Stored data entries:
=====

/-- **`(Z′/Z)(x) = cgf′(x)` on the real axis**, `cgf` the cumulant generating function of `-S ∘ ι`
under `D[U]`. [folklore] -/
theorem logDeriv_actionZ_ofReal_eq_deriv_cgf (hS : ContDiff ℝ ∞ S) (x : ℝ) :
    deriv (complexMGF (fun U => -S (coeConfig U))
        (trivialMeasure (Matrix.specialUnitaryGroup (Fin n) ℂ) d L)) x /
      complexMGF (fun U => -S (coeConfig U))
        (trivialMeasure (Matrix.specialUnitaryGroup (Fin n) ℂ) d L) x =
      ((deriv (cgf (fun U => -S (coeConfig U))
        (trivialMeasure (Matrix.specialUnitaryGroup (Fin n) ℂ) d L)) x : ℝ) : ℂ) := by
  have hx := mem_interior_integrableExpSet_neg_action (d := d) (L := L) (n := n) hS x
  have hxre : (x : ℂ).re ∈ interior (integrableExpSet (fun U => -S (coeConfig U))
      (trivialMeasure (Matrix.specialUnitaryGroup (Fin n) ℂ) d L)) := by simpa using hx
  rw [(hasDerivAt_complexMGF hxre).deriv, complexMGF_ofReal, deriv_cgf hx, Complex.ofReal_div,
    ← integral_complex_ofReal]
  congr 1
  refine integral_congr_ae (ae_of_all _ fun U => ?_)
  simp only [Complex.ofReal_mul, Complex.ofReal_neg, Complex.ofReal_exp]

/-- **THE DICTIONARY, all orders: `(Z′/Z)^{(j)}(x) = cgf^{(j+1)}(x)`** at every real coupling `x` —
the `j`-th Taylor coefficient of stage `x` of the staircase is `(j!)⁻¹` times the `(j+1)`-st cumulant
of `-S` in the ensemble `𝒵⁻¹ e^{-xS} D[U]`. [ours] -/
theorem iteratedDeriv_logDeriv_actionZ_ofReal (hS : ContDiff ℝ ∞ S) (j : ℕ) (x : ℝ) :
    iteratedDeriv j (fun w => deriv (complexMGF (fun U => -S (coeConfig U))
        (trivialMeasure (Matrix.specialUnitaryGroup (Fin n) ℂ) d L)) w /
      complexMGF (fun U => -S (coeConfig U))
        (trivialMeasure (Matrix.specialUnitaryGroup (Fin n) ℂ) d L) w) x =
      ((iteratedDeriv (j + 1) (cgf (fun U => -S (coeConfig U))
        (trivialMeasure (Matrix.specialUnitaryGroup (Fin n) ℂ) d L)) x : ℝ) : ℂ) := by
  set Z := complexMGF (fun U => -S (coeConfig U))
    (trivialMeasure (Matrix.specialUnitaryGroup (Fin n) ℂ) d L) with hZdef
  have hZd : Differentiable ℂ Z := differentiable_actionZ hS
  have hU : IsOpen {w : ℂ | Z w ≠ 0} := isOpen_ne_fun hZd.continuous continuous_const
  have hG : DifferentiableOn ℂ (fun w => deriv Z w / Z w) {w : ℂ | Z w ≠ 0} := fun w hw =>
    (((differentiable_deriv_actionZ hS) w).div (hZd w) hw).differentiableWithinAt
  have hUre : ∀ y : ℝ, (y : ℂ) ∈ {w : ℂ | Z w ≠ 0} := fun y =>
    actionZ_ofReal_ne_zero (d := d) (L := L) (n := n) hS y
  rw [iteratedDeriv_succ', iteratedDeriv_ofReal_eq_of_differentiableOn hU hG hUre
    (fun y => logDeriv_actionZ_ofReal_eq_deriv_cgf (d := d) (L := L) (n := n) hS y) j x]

=====

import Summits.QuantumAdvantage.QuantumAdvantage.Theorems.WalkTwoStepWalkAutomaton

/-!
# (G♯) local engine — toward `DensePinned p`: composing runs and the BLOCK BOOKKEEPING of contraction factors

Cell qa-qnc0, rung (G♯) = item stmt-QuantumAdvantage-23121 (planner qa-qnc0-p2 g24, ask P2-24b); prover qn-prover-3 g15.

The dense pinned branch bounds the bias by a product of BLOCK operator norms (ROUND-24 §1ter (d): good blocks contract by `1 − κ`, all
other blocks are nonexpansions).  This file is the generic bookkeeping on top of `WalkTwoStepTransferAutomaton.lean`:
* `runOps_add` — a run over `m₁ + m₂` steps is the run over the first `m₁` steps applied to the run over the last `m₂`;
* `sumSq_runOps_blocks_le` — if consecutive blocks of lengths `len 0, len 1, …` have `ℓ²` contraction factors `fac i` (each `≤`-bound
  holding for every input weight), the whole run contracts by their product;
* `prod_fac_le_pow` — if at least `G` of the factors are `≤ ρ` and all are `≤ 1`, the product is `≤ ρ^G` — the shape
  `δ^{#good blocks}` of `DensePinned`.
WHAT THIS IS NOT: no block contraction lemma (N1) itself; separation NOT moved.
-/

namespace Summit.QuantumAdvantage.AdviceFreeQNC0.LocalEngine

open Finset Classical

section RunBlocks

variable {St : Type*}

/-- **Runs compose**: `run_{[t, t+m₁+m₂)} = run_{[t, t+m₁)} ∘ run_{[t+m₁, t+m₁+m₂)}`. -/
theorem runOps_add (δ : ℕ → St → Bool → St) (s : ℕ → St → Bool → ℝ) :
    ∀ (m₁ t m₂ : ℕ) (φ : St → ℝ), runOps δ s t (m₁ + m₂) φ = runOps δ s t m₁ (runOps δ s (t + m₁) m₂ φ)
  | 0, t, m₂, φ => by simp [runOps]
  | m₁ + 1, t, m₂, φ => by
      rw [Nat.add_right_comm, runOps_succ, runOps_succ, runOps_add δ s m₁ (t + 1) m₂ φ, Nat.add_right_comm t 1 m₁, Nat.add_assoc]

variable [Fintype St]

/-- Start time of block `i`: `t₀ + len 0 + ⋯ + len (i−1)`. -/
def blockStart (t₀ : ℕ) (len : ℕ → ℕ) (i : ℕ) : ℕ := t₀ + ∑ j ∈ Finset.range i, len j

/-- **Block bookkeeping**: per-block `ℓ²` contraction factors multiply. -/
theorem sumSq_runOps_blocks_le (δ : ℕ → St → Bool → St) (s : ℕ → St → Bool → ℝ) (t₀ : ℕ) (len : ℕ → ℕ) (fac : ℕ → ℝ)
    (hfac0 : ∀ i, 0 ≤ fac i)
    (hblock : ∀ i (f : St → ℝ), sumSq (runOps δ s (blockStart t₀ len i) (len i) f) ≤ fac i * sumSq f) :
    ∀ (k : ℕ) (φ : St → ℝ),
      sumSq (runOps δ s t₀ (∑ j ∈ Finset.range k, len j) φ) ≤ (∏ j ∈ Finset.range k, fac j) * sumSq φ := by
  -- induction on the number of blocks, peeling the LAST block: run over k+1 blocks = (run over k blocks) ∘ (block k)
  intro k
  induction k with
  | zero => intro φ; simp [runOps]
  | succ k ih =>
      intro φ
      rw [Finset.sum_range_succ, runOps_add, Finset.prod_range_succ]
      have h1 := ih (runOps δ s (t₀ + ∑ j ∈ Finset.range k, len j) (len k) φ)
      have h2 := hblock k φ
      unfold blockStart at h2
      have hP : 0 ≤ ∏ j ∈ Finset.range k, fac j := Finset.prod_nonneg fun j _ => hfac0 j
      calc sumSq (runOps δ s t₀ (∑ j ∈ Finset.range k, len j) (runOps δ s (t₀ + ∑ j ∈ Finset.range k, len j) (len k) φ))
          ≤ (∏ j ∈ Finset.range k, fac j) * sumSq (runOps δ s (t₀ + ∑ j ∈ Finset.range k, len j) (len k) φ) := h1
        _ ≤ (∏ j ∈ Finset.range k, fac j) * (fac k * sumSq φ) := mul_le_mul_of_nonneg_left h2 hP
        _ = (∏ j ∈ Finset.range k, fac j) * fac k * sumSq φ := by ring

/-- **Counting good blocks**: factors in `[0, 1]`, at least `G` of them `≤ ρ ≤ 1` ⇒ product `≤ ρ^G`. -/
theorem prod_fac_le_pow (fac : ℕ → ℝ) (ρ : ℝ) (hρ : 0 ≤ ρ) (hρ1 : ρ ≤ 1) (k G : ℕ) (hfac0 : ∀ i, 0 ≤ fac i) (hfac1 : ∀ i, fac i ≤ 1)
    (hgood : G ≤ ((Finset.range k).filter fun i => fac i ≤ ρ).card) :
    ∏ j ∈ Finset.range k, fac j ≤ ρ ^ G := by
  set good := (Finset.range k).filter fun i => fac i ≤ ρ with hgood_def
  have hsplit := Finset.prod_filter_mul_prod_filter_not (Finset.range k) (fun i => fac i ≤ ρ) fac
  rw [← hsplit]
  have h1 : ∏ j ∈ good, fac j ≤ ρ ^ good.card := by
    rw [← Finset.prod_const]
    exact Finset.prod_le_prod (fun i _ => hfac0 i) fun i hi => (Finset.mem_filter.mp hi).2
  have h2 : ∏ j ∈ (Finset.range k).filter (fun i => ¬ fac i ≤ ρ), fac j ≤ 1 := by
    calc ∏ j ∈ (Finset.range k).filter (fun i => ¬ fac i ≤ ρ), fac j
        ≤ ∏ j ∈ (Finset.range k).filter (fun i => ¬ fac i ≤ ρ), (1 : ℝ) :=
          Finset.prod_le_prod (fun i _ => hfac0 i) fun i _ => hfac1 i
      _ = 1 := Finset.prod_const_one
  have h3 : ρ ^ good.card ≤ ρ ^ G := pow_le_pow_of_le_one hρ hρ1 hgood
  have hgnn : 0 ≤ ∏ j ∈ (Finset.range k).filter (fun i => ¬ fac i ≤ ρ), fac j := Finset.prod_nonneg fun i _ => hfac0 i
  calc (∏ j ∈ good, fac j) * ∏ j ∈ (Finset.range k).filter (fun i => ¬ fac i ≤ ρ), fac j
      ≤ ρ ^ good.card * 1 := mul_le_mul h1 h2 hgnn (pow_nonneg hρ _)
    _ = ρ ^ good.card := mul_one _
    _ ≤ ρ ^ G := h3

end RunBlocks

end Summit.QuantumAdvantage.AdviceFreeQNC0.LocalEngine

=====

- Task to carry out:
Please copy the lines above from the line with "rw [← Finset.prod_const]" up to and including the line with "have hgnn : 0", exactly as written and with nothing else.

- Output of the task:
    rw [← Finset.prod_const]
    exact Finset.prod_le_prod (fun i _ => hfac0 i) fun i hi => (Finset.mem_filter.mp hi).2
  have h2 : ∏ j ∈ (Finset.range k).filter (fun i => ¬ fac i ≤ ρ), fac j ≤ 1 := by
    calc ∏ j ∈ (Finset.range k).filter (fun i => ¬ fac i ≤ ρ), fac j
        ≤ ∏ j ∈ (Finset.range k).filter (fun i => ¬ fac i ≤ ρ), (1 : ℝ) :=
          Finset.prod_le_prod (fun i _ => hfac0 i) fun i _ => hfac1 i
      _ = 1 := Finset.prod_const_one
  have h3 : ρ ^ good.card ≤ ρ ^ G := pow_le_pow_of_le_one hρ hρ1 hgood
  have hgnn : 0 ≤ ∏ j ∈ (Finset.range k).filter (fun i => ¬ fac i ≤ ρ), fac j := Finset.prod_nonneg fun i _ => hfac0 i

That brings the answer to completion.